Market Movers: Among top gainers, Taiko Critical Minerals Limited (NZX: TCM) witnessed a rise of 13.04% to end at $0.26 per share. On the other hand, Manuka Resources Limited (NZX: MKR) declined by 8.33% to $0.099 per share.   

Commodity Update: The U.S. dollar weakened on Friday after President Donald Trump said a peace agreement with Iran was nearing completion and could be signed soon. Trump also confirmed that planned military strikes against Iran had been cancelled, improving risk sentiment and reducing safe-haven demand. In commodities, gold climbed 2.42% to USD 4,213.65 per ounce, silver surged 5.05% to USD 67.24 per ounce, and copper advanced 1.59% to USD 13,704.00 per tonne.

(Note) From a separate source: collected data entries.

import Summits.CriticalPhenomena.PercolationContinuityZ3.Theorems.PercNearOneGluingNoHeavyLowerTailKnQuestion8CoefficientwiseCoreClassKernelMixCycleFactor
import Summits.CriticalPhenomena.PercolationContinuityZ3.Theorems.PercNearOneGluingNoHeavyLowerTailKnQuestion8CoefficientwiseCoreClassKernelMixSmallCycles
import Summits.CriticalPhenomena.PercolationContinuityZ3.Theorems.PercNearOneGluingNoHeavyLowerTailKnQuestion8CoefficientwiseCoreClassKernelMixJoinMatching

/-!
# Bouquets of cycles are H-spaces: JP and (X2) for all levels of every bouquet (the two-type theorem)

Support file (`--supports stmt-CriticalPhenomena-4575`, closed), prover `prim-cplus-coupling` (gen 66).  No notations, no named facts, no sorries;
standard axioms.  Memo `prim-cplus-coupling/A5-COUPLING-gen66.md` §2 (COROLLARIES).

`HBundle` packages an H-space (`HSpace.IsHSpace`) with lower levels; `HBundle.unit` is the empty bouquet and `HBundle.consCycle` glues a cycle with
interior edge type `α` (a `CycleFactor`) by `HSpace.isHSpace_prod`; `HBundle.ofInteriorSizes ns` is the bouquet of cycles with `nᵢ + 1` interior edges
(cycle lengths `nᵢ + 3`).  From the invariant H, Hall's theorem gives the injective pool witnesses of the exclusive collisions (`exists_witness_injection`),
and `JoinMatching.jp_of_matchings` / `x2_of_jp` give, for EVERY pair of levels `D, B` and ALL upper sets `A, C` of every such bouquet:
  JP:   `#(A ∩ (D∖B)) + #(C ∩ (B∖D)) ≤ #((A ∩ T₁) ∪ (C ∩ T₂)) + #(A ∩ C ∩ P)`,   `Tᵢ` = mirrors, `P = NF ∖ (D ∪ B)`  (`HBundle.jp`),
  (X2)  (`HBundle.x2`).
This is the two-type theorem of the Kozma–Nitzan Question-8 'coefficientwise' programme for bouquets of cycles of arbitrary lengths (`HBundle.ofLengths`, loops and
digons via `SmallCycles`); the identification of these product levels with the exact levels of the bundle reduction is left to the assembly with `IET`.
[cite: KozmaNitzan2024, Questions 8–9 (§5.5 p. 36) (context); Harris 1960; Kleitman 1966]
-/

namespace Summit.CriticalPhenomena.PercolationContinuityZ3.Theorems.Coefficientwise.Bouquet

open Finset HSpace CycleWords CycleFactor SmallCycles JoinMatching ReducedKleitman

/-- An H-space with lower levels, bundled with its carrier type (cf. `ReducedKleitman.NBundle`). -/
structure HBundle : Type 1 where
  /-- carrier -/
  X : Type
  /-- finiteness -/
  [instF : Fintype X]
  /-- decidable equality -/
  [instD : DecidableEq X]
  /-- order -/
  [instP : Preorder X]
  /-- witness region (no full cycle) -/
  NF : Finset X
  /-- mirror -/
  c : X → X
  /-- levels -/
  Level : Finset X → Prop
  /-- canonical matchings -/
  Φ : Finset X → X → X
  /-- the H-space axioms -/
  isH : IsHSpace NF c Level Φ
  /-- levels are lower sets -/
  lower : ∀ W, Level W → IsLowerSet (W : Set X)

/-- finiteness of a bouquet -/
instance (B : HBundle) : Fintype B.X := B.instF
/-- decidable equality of a bouquet -/
instance (B : HBundle) : DecidableEq B.X := B.instD
/-- the order of a bouquet -/
instance (B : HBundle) : Preorder B.X := B.instP

/-- The empty bouquet. -/
def HBundle.unit : HBundle where
  X := Unit
  NF := {()}
  c := id
  Level := fun _ => True
  Φ := fun _ x => x
  isH := isHSpace_unit
  lower := fun _ _ => by intro a b _ ha; cases a; cases b; exact ha

section Cons

variable {Xt Yt : Type} [Fintype Xt] [DecidableEq Xt] [Preorder Xt] [Fintype Yt] [DecidableEq Yt] [Preorder Yt]

/-- Fibrewise lower families of a product are lower. -/
theorem isLowerSet_of_fibres {W : Finset (Xt × Yt)} (hL : ∀ x, IsLowerSet ((fibL W x : Finset Yt) : Set Yt))
    (hR : ∀ y, IsLowerSet ((fibR W y : Finset Xt) : Set Xt)) : IsLowerSet (W : Set (Xt × Yt)) := by
  rintro ⟨x, y⟩ ⟨x', y'⟩ ⟨hx, hy⟩ h
  have h1 : (x', y) ∈ W := mem_fibR.mp (hR y hx (mem_fibR.mpr (mem_coe.mp h)))
  exact mem_coe.mpr (mem_fibL.mp (hL x' hy (mem_fibL.mpr h1)))

end Cons

/-- Glue one more cycle (interior edge type `α`, at least one interior edge) to a bouquet. -/
noncomputable def HBundle.consCycle (B : HBundle) (α : Type) [Fintype α] [DecidableEq α] [Nonempty α] : HBundle where
  X := B.X × (Bool × Finset α × Bool)
  NF := B.NF ×ˢ (univ.erase (topW α))
  c := fun z => (B.c z.1, cw z.2)
  Level := ProdLevel B.Level IsLevel
  Φ := prodPhi cw B.Φ cycPhi
  isH := isHSpace_prod B.isH isCycleFactor_cycleWords
  lower := fun _ hW => isLowerSet_of_fibres (fun x => (hW.1 x).1) (fun y => B.lower _ (hW.2 y))

/-- Glue a loop (cycle of length one). -/
def HBundle.consLoop (B : HBundle) : HBundle where
  X := B.X × Bool
  NF := B.NF ×ˢ {false}
  c := fun z => (B.c z.1, !z.2)
  Level := ProdLevel B.Level LoopLevel
  Φ := prodPhi (fun b => !b) B.Φ loopPhi
  isH := isHSpace_prod B.isH isCycleFactor_loop
  lower := fun _ hW => isLowerSet_of_fibres
    (fun x => by
      intro a b hba ha
      have ha' := mem_singleton.mp ((hW.1 x) (mem_coe.mp ha))
      rw [ha'] at hba
      have hb : b = false := le_bot_iff.mp hba
      rw [hb]; rw [ha'] at ha; exact ha)
    (fun y => B.lower _ (hW.2 y))

/-- Glue a digon (cycle of length two). -/
def HBundle.consDigon (B : HBundle) : HBundle where
  X := B.X × (Bool × Bool)
  NF := B.NF ×ˢ (univ.erase (true, true))
  c := fun z => (B.c z.1, (!z.2.1, !z.2.2))
  Level := ProdLevel B.Level DigonLevel
  Φ := prodPhi (fun w => (!w.1, !w.2)) B.Φ digonPhi
  isH := isHSpace_prod B.isH isCycleFactor_digon
  lower := fun _ hW => isLowerSet_of_fibres
    (fun x => by
      rcases hW.1 x with h | h
      · rw [h]; intro a b _ ha; simp at ha
      · rw [h]; intro a b hba ha
        rw [mem_coe, mem_erase] at ha ⊢
        refine ⟨fun hb => ha.1 ?_, mem_univ _⟩
        rw [hb] at hba
        obtain ⟨a1, a2⟩ := a
        have h1 : true ≤ a1 := hba.1
        have h2 : true ≤ a2 := hba.2
        revert h1 h2
        cases a1 <;> cases a2 <;> decide)
    (fun y => B.lower _ (hW.2 y))

/-- The bouquet of cycles with the given numbers `nᵢ + 1` of interior edges (cycle lengths `nᵢ + 3`), built from the empty bouquet. -/
noncomputable def HBundle.ofInteriorSizes : List ℕ → HBundle
  | [] => HBundle.unit
  | n :: ns => (HBundle.ofInteriorSizes ns).consCycle (Fin (n + 1))

/-- The bouquet of cycles of the given LENGTHS `ℓᵢ ≥ 1` (an entry `0` is read as a loop as well). -/
noncomputable def HBundle.ofLengths : List ℕ → HBundle
  | [] => HBundle.unit
  | 0 :: ls => (HBundle.ofLengths ls).consLoop
  | 1 :: ls => (HBundle.ofLengths ls).consLoop
  | 2 :: ls => (HBundle.ofLengths ls).consDigon
  | (n + 3) :: ls => (HBundle.ofLengths ls).consCycle (Fin (n + 1))

section Witness

variable {X : Type} [Fintype X] [DecidableEq X] [Preorder X]

open Classical in
/-- **Pool witnesses from H** (Hall).  In an H-space, for levels `D, B` there is a map `ψ`, injective on the common targets of the exclusive
sources, with `ψ t ∈ NF` above both exclusive sources meeting at `t`. -/
theorem exists_witness_injection {NF : Finset X} {c : X → X} {Level : Finset X → Prop} {Φ : Finset X → X → X}
    (hH : IsHSpace NF c Level Φ) (D B : Finset X) (hD : Level D) (hB : Level B) :
    ∃ ψ : X → X, Set.InjOn ψ ((((D \ B).image (Φ D)) ∩ ((B \ D).image (Φ B)) : Finset X) : Set X) ∧
      ∀ y₁ ∈ D \ B, ∀ y₂ ∈ B \ D, Φ D y₁ = Φ B y₂ → y₁ ≤ ψ (Φ D y₁) ∧ y₂ ≤ ψ (Φ D y₁) ∧ ψ (Φ D y₁) ∈ NF := by
  set T : Finset X := ((D \ B).image (Φ D)) ∩ ((B \ D).image (Φ B)) with hT
  -- admissible witnesses of a common target
  let N : T → Finset X := fun t => NF.filter (fun p =>
    (∀ y₁ ∈ D \ B, Φ D y₁ = (t : X) → y₁ ≤ p) ∧ (∀ y₂ ∈ B \ D, Φ B y₂ = (t : X) → y₂ ≤ p))
  have hHall : ∀ s : Finset T, s.card ≤ (s.biUnion N).card := by
    intro s
    set s' : Finset X := s.image (fun t : T => (t : X)) with hs'
    have hcard : s.card = s'.card := by rw [hs', card_image_of_injective _ Subtype.val_injective]
    -- the collision pairs over s'
    set S : Finset (X × X) := ((D \ B) ×ˢ (B \ D)).filter (fun p => Φ D p.1 = Φ B p.2 ∧ Φ D p.1 ∈ s') with hS
    -- |s'| ≤ |S| : every t ∈ s' carries a pair, and t ↦ pair is injective
    have hs'S : s'.card ≤ S.card := by
      have hsub : s' ⊆ S.image (fun p => Φ D p.1) := by
        intro t ht
        have htT : t ∈ T := by
          obtain ⟨t', _, rfl⟩ := mem_image.mp ht; exact t'.2
        obtain ⟨h1, h2⟩ := mem_inter.mp htT
        obtain ⟨y₁, hy₁, e₁⟩ := mem_image.mp h1
        obtain ⟨y₂, hy₂, e₂⟩ := mem_image.mp h2
        refine mem_image.mpr ⟨(y₁, y₂), mem_filter.mpr ⟨mem_product.mpr ⟨hy₁, hy₂⟩, ?_, ?_⟩, e₁⟩
        · rw [e₁, e₂]
        · rw [e₁]; exact ht
      exact le_trans (card_le_card hsub) card_image_le
    -- the upper set U = union of the common upper cones of the pairs in S
    set U : Finset X := univ.filter (fun q => ∃ p ∈ S, p.1 ≤ q ∧ p.2 ≤ q) with hU
    have hmemU : ∀ {q}, q ∈ U ↔ ∃ p ∈ S, p.1 ≤ q ∧ p.2 ≤ q := by intro q; simp [hU]
    have hUup : IsUpperSet (U : Set X) := by
      intro a b hab ha
      obtain ⟨p, hp, h1, h2⟩ := hmemU.mp (mem_coe.mp ha)
      exact mem_coe.mpr (hmemU.mpr ⟨p, hp, le_trans h1 hab, le_trans h2 hab⟩)
    have hSbound : S.card ≤ (U ∩ NF).card := by
      refine hH.hall D B hD hB U hUup S ?_ ?_
      · intro p hp
        obtain ⟨hpDB, _⟩ := mem_filter.mp hp
        obtain ⟨h1, h2⟩ := mem_product.mp hpDB
        exact mem_product.mpr ⟨(mem_sdiff.mp h1).1, (mem_sdiff.mp h2).1⟩
      · intro p hp
        obtain ⟨_, he, _⟩ := mem_filter.mp hp
        exact ⟨he, fun q h1 h2 => hmemU.mpr ⟨p, hp, h1, h2⟩⟩
    -- U ∩ NF ⊆ the union of the admissible witness sets
    have hsub : U ∩ NF ⊆ s.biUnion N := by
      intro q hq
      obtain ⟨hqU, hqNF⟩ := mem_inter.mp hq
      obtain ⟨p, hp, h1, h2⟩ := hmemU.mp hqU
      obtain ⟨hpDB, he, hps⟩ := mem_filter.mp hp
      obtain ⟨hp1, hp2⟩ := mem_product.mp hpDB
      obtain ⟨t, hts, het⟩ := mem_image.mp hps
      refine mem_biUnion.mpr ⟨t, hts, mem_filter.mpr ⟨hqNF, ?_, ?_⟩⟩
      · intro y₁ hy₁ hey
        have : y₁ = p.1 := hH.inj D hD y₁ (mem_sdiff.mp hy₁).1 p.1 (mem_sdiff.mp hp1).1 (by rw [hey, het])
        rw [this]; exact h1
      · intro y₂ hy₂ hey
        have : y₂ = p.2 := hH.inj B hB y₂ (mem_sdiff.mp hy₂).1 p.2 (mem_sdiff.mp hp2).1 (by rw [hey, het, he])
        rw [this]; exact h2
    calc s.card = s'.card := hcard
      _ ≤ S.card := hs'S
      _ ≤ (U ∩ NF).card := hSbound
      _ ≤ (s.biUnion N).card := card_le_card hsub
  obtain ⟨f, hfinj, hfN⟩ := (all_card_le_biUnion_card_iff_exists_injective N).1 hHall
  refine ⟨fun x => if h : x ∈ T then f ⟨x, h⟩ else x, ?_, ?_⟩
  · intro a ha b hb hab
    have ha' : a ∈ T := mem_coe.mp ha
    have hb' : b ∈ T := mem_coe.mp hb
    simp only [ha', hb', dif_pos] at hab
    exact congrArg Subtype.val (hfinj hab)
  · intro y₁ hy₁ y₂ hy₂ he
    have ht : Φ D y₁ ∈ T := mem_inter.mpr ⟨mem_image.mpr ⟨y₁, hy₁, rfl⟩, mem_image.mpr ⟨y₂, hy₂, he.symm⟩⟩
    have hmem := hfN ⟨Φ D y₁, ht⟩
    obtain ⟨hNF, hA, hB'⟩ := mem_filter.mp hmem
    simp only [ht, dif_pos]
    exact ⟨hA y₁ hy₁ rfl, hB' y₂ hy₂ he.symm, hNF⟩

end Witness

/-- **JP on every bouquet H-space** (the two-type theorem, memo gen 66 §2): for all levels `D, B` and all upper sets `A, C`,
`#(A ∩ (D∖B)) + #(C ∩ (B∖D)) ≤ #((A ∩ T₁) ∪ (C ∩ T₂)) + #(A ∩ C ∩ P)` with `Tᵢ = {x | c x ∈ ·}` the mirrors and `P = NF ∖ (D ∪ B)` the pool. -/
theorem HBundle.jp (H : HBundle) (D B : Finset H.X) (hD : H.Level D) (hB : H.Level B) (A C : Finset H.X)
    (hA : IsUpperSet (A : Set H.X)) (hC : IsUpperSet (C : Set H.X)) :
    (A ∩ (D \ B)).card + (C ∩ (B \ D)).card ≤
      ((A ∩ univ.filter (fun x => H.c x ∈ D)) ∪ (C ∩ univ.filter (fun x => H.c x ∈ B))).card +
        (A ∩ C ∩ (H.NF \ (D ∪ B))).card := by
  classical
  obtain ⟨ψ, hψinj, hψ⟩ := exists_witness_injection H.isH D B hD hB
  refine jp_of_matchings (D \ B) (B \ D) (univ.filter (fun x => H.c x ∈ D)) (univ.filter (fun x => H.c x ∈ B))
    (H.NF \ (D ∪ B)) (H.Φ D) (H.Φ B) ψ ?_ ?_ ?_ ?_ ?_ hψinj A C hA hC
  · intro y hy
    exact ⟨H.isH.incr D hD y (mem_sdiff.mp hy).1, mem_filter.mpr ⟨mem_univ _, H.isH.mirror D hD y (mem_sdiff.mp hy).1⟩⟩
  · intro a ha b hb e
    exact H.isH.inj D hD a (mem_sdiff.mp (mem_coe.mp ha)).1 b (mem_sdiff.mp (mem_coe.mp hb)).1 e
  · intro y hy
    exact ⟨H.isH.incr B hB y (mem_sdiff.mp hy).1, mem_filter.mpr ⟨mem_univ _, H.isH.mirror B hB y (mem_sdiff.mp hy).1⟩⟩
  · intro a ha b hb e
    exact H.isH.inj B hB a (mem_sdiff.mp (mem_coe.mp ha)).1 b (mem_sdiff.mp (mem_coe.mp hb)).1 e
  · intro y₁ hy₁ y₂ hy₂ he
    obtain ⟨h1, h2, hNF⟩ := hψ y₁ hy₁ y₂ hy₂ he
    refine ⟨h1, h2, mem_sdiff.mpr ⟨hNF, ?_⟩⟩
    intro hmem
    rcases mem_union.mp hmem with hD' | hB'
    · -- ψ t ∈ D and y₂ ≤ ψ t would put y₂ ∈ D (D lower)
      exact (mem_sdiff.mp hy₂).2 (mem_coe.mp (H.lower D hD h2 (mem_coe.mpr hD')))
    · exact (mem_sdiff.mp hy₁).2 (mem_coe.mp (H.lower B hB h1 (mem_coe.mpr hB')))

/-- **(X2) on every bouquet H-space**: the two-type inequality of the bouquet reduction, for all levels `D, B` and all upper sets `A, C`,
with `NE ⊇` the mirrors (here any finset containing both mirror sets). -/
theorem HBundle.x2 (H : HBundle) (D B : Finset H.X) (hD : H.Level D) (hB : H.Level B) (NE : Finset H.X)
    (hNE₁ : univ.filter (fun x => H.c x ∈ D) ⊆ NE) (hNE₂ : univ.filter (fun x => H.c x ∈ B) ⊆ NE)
    (A C : Finset H.X) (hA : IsUpperSet (A : Set H.X)) (hC : IsUpperSet (C : Set H.X)) :
    ((A \ C) ∩ (D \ B)).card + ((C \ A) ∩ (B \ D)).card ≤
      ((A \ C) ∩ univ.filter (fun x => H.c x ∈ D)).card + ((C \ A) ∩ univ.filter (fun x => H.c x ∈ B)).card +
        (A ∩ C ∩ NE).card + (A ∩ C ∩ (H.NF \ (D ∪ B))).card :=
  x2_of_jp A C (D \ B) (B \ D) _ _ NE _ hNE₁ hNE₂ (H.jp D B hD hB A C hA hC)

/-- **The two-type theorem for bouquets of cycles** (any lengths): JP for all levels and all upper sets on `HBundle.ofLengths ls`. -/
theorem jp_bouquet (ls : List ℕ) :
    let H := HBundle.ofLengths ls
    ∀ (D B : Finset H.X), H.Level D → H.Level B → ∀ (A C : Finset H.X), IsUpperSet (A : Set H.X) → IsUpperSet (C : Set H.X) →
      (A ∩ (D \ B)).card + (C ∩ (B \ D)).card ≤
        ((A ∩ univ.filter (fun x => H.c x ∈ D)) ∪ (C ∩ univ.filter (fun x => H.c x ∈ B))).card +
          (A ∩ C ∩ (H.NF \ (D ∪ B))).card :=
  fun D B hD hB A C hA hC => (HBundle.ofLengths ls).jp D B hD hB A C hA hC

end Summit.CriticalPhenomena.PercolationContinuityZ3.Theorems.Coefficientwise.Bouquet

Meanwhile, Brent crude oil fell 1.50% to USD 89.05 per barrel amid easing geopolitical concerns.  

Source: Charts by TradingView, Analysis: Kalkine Group  

The S&P/NZX 50 delivered a strong performance in the latest trading session, advancing 191.72 points, or 1.45%, to close at 13,393.87. From a technical perspective, the benchmark index has broken decisively above the upper boundary of a symmetrical triangle pattern, signalling a bullish bias and suggesting that buying pressure is gaining strength. Further supporting the constructive outlook, the 14-period Relative Strength Index (RSI) has turned higher from neutral territory and surpassed its previous peak, indicating an improvement in momentum and strengthening investor sentiment. With the index now sustaining its move above the key resistance level of 13,324.82, the likelihood of a more meaningful trend reversal has increased. Should the bullish momentum continue, market participants may shift their focus toward the benchmark's all-time high of 13,757.71, which represents the next significant resistance level.   

Our Stance: US markets have shown a broadly positive but uneven trend, driven by shifting expectations around interest rates and inflation. Investors are increasingly sensitive to labour market data. Inflation remains mixed, with headline pressures easing but core components are still sticky in some areas. Technology and growth stocks continue to lead gains. New Zealand markets have recently been driven by improving global sentiment and steady domestic economic recovery signals. The NZX trend reflects cautious optimism, supported by global tailwinds.